**Exercise requirements:** Look through the material below. Return exactly the lines from the one with "exact mul_le_mul hH" through the one with "one_add_W_rpow_le_prod n k (by linarith)", both included.

========================================

/-- **THE BOUND OF ONE HÖLDER-WEIGHTED TERM** on the fat region (`r ≤ 1/4`, `(d+1)r² ≤ 1/16`), where `|E(p′)| ≥ c > 0`,
`σ ≠ 0`, `|σ_ν| ≤ n`, `0 ≤ α ≤ 1`:
`(n/|σ|_∞)^α |termH_k(p′)| ≤ c⁻¹ · C_H(d) · 33 · 2C_R(d+1,m²) · Π_ν 24 ω_n(k_ν)^{-s_H(α,d)}`
(`holderFactor_le` × `norm_D_le` × `norm_F_le` × `norm_R_le_one_add_W`, then `(1+W)^{α/2}(1+W)^{1/2}(1+W)^{-1} =
(1+W)^{-(1-α)/2}` and `one_add_W_rpow_le_prod`). [folklore] -/
theorem norm_termH_le (n : ℕ) [NeZero n] (a m2 : ℝ) (hm : 0 ≤ m2) {r : ℝ} (hr : r ≤ 1 / 4)
    (hdr : ((d + 1 : ℕ) : ℝ) * r ^ 2 ≤ 1 / 16) {p : Fin (d + 1) → ℂ} (hp : p ∈ Fat (d + 1) r) {c : ℝ}
    (hc : 0 < c) (hE : c ≤ ‖E n a m2 p‖) (τ : Fin (d + 1) → Fin n) (μ : Fin (d + 1)) {σ : Fin (d + 1) → ℤ}
    (hσ0 : σ ≠ 0) (hσn : ∀ ν, |σ ν| ≤ n) {α : ℝ} (hα0 : 0 ≤ α) (hα1 : α ≤ 1) (k : Fin (d + 1) → Fin n) :
    ((n : ℝ) / supNorm σ) ^ α * ‖termH n a m2 τ μ σ k p‖
      ≤ c⁻¹ * (CH d * 33 * (2 * CR (d + 1) m2)) * ∏ ν, 24 * omega n (k ν) ^ (-(sH α d)) := by
  have hP1 : 1 ≤ 1 + W n k := by have := W_nonneg n k; linarith
  have hP0 : 0 < 1 + W n k := by linarith
  have hCR := CR_nonneg (d + 1) hm
  have hCH := CH_nonneg d
  -- the five factors
  have hH := holderFactor_le n k hσ0 hσn hα0 hα1 hr hp
  have hDle : ‖D n (k μ : ℕ) (p μ)‖ ≤ 33 * Real.sqrt (1 + W n k) :=
    (norm_D_le n (k μ) (NeZero.ne n) (k μ).isLt (by linarith [(hp μ).1]) (by linarith [(hp μ).2])).trans
      (mul_le_mul_of_nonneg_left (omega_le_sqrt n k μ) (by norm_num))
  have hF := norm_F_le n hr τ k hp
  have hR := norm_R_le_one_add_W n m2 hm hr hdr hp k
  have hE' : ‖E n a m2 p‖⁻¹ ≤ c⁻¹ := inv_anti₀ hc hE
  have hprodF0 : 0 ≤ ∏ ν, 24 / omega n (k ν) :=
    Finset.prod_nonneg (fun ν _ => div_nonneg (by norm_num) (omega_pos n _ (k ν).isLt).le)
  have hR0' : 0 ≤ 2 * CR (d + 1) m2 / (1 + W n k) := div_nonneg (by linarith) hP0.le
  have hsplit_norm : ‖termH n a m2 τ μ σ k p‖
      = ‖PhZ n k σ p - 1‖ * (‖D n (k μ : ℕ) (p μ)‖ * (‖F n τ k p‖ * ‖R n m2 k p‖ * ‖E n a m2 p‖⁻¹)) := by
    unfold termH termD term
    rw [norm_mul, norm_mul, norm_div, norm_mul, div_eq_mul_inv]
  -- the product of the bounds
  have step1 : ((n : ℝ) / supNorm σ) ^ α * ‖termH n a m2 τ μ σ k p‖
      ≤ (CH d * (1 + W n k) ^ (α / 2)) * ((33 * Real.sqrt (1 + W n k))
          * ((∏ ν, 24 / omega n (k ν)) * (2 * CR (d + 1) m2 / (1 + W n k)) * c⁻¹)) := by
    rw [hsplit_norm, ← mul_assoc]
    have hin : ‖F n τ k p‖ * ‖R n m2 k p‖ * ‖E n a m2 p‖⁻¹
        ≤ (∏ ν, 24 / omega n (k ν)) * (2 * CR (d + 1) m2 / (1 + W n k)) * c⁻¹ :=
      mul_le_mul (mul_le_mul hF hR (norm_nonneg _) hprodF0) hE' (inv_nonneg.mpr (norm_nonneg _))
        (mul_nonneg hprodF0 hR0')
    have hmid : ‖D n (k μ : ℕ) (p μ)‖ * (‖F n τ k p‖ * ‖R n m2 k p‖ * ‖E n a m2 p‖⁻¹)
        ≤ (33 * Real.sqrt (1 + W n k)) * ((∏ ν, 24 / omega n (k ν)) * (2 * CR (d + 1) m2 / (1 + W n k)) * c⁻¹) :=
      mul_le_mul hDle hin (by positivity) (by positivity)
    exact mul_le_mul hH hmid (by positivity) (mul_nonneg hCH (Real.rpow_nonneg hP0.le _))
  -- the powers of `1 + W` combine to `(1+W)^{-(1-α)/2}`
  have halg : (1 + W n k) ^ (α / 2) * Real.sqrt (1 + W n k) / (1 + W n k) = (1 + W n k) ^ (-((1 - α) / 2)) := by
    rw [Real.sqrt_eq_rpow, ← Real.rpow_add hP0, div_eq_mul_inv, ← Real.rpow_neg_one (1 + W n k),
      ← Real.rpow_add hP0]
    congr 1; ring
  have hgain : (1 + W n k) ^ (-((1 - α) / 2)) ≤ ∏ ν, omega n (k ν) ^ (-(2 * ((1 - α) / 2) / ((d : ℝ) + 1))) :=
    one_add_W_rpow_le_prod n k (by linarith)
  have hgain0 : 0 ≤ (1 + W n k) ^ (-((1 - α) / 2)) := Real.rpow_nonneg hP0.le _
  have step2 : (CH d * (1 + W n k) ^ (α / 2)) * ((33 * Real.sqrt (1 + W n k))
          * ((∏ ν, 24 / omega n (k ν)) * (2 * CR (d + 1) m2 / (1 + W n k)) * c⁻¹))
      = c⁻¹ * (CH d * 33 * (2 * CR (d + 1) m2))
          * (((1 + W n k) ^ (α / 2) * Real.sqrt (1 + W n k) / (1 + W n k)) * ∏ ν, 24 / omega n (k ν)) := by
    field_simp
  have hfac : (∏ ν, omega n (k ν) ^ (-(2 * ((1 - α) / 2) / ((d : ℝ) + 1)))) * ∏ ν, 24 / omega n (k ν)
      = ∏ ν, 24 * omega n (k ν) ^ (-(sH α d)) := by
    rw [← Finset.prod_mul_distrib]
    refine Finset.prod_congr rfl (fun ν _ => ?_)
    have hω := omega_pos n _ (k ν).isLt
    have h24 : (24 : ℝ) / omega n (k ν) = 24 * omega n (k ν) ^ (-1 : ℝ) := by
      rw [Real.rpow_neg_one, div_eq_mul_inv]
    rw [h24, show omega n (k ν) ^ (-(2 * ((1 - α) / 2) / ((d : ℝ) + 1)))
        * (24 * omega n (k ν) ^ (-1 : ℝ)) = 24 * (omega n (k ν) ^ (-(2 * ((1 - α) / 2) / ((d : ℝ) + 1)))
        * omega n (k ν) ^ (-1 : ℝ)) by ring, ← Real.rpow_add hω]
    congr 2
    unfold sH
    field_simp
    ring
  calc ((n : ℝ) / supNorm σ) ^ α * ‖termH n a m2 τ μ σ k p‖
      ≤ c⁻¹ * (CH d * 33 * (2 * CR (d + 1) m2))
          * (((1 + W n k) ^ (α / 2) * Real.sqrt (1 + W n k) / (1 + W n k)) * ∏ ν, 24 / omega n (k ν)) := by
        rw [← step2]; exact step1
    _ = c⁻¹ * (CH d * 33 * (2 * CR (d + 1) m2)) * ((1 + W n k) ^ (-((1 - α) / 2)) * ∏ ν, 24 / omega n (k ν)) := by
        rw [halg]
    _ ≤ c⁻¹ * (CH d * 33 * (2 * CR (d + 1) m2))
          * ((∏ ν, omega n (k ν) ^ (-(2 * ((1 - α) / 2) / ((d : ℝ) + 1)))) * ∏ ν, 24 / omega n (k ν)) := by
        apply mul_le_mul_of_nonneg_left (mul_le_mul_of_nonneg_right hgain hprodF0)
        positivity
    _ = c⁻¹ * (CH d * 33 * (2 * CR (d + 1) m2)) * ∏ ν, 24 * omega n (k ν) ^ (-(sH α d)) := by rw [hfac]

========================================

**Exercise result:**
    exact mul_le_mul hH hmid (by positivity) (mul_nonneg hCH (Real.rpow_nonneg hP0.le _))
  -- the powers of `1 + W` combine to `(1+W)^{-(1-α)/2}`
  have halg : (1 + W n k) ^ (α / 2) * Real.sqrt (1 + W n k) / (1 + W n k) = (1 + W n k) ^ (-((1 - α) / 2)) := by
    rw [Real.sqrt_eq_rpow, ← Real.rpow_add hP0, div_eq_mul_inv, ← Real.rpow_neg_one (1 + W n k),
      ← Real.rpow_add hP0]
    congr 1; ring
  have hgain : (1 + W n k) ^ (-((1 - α) / 2)) ≤ ∏ ν, omega n (k ν) ^ (-(2 * ((1 - α) / 2) / ((d : ℝ) + 1))) :=
    one_add_W_rpow_le_prod n k (by linarith)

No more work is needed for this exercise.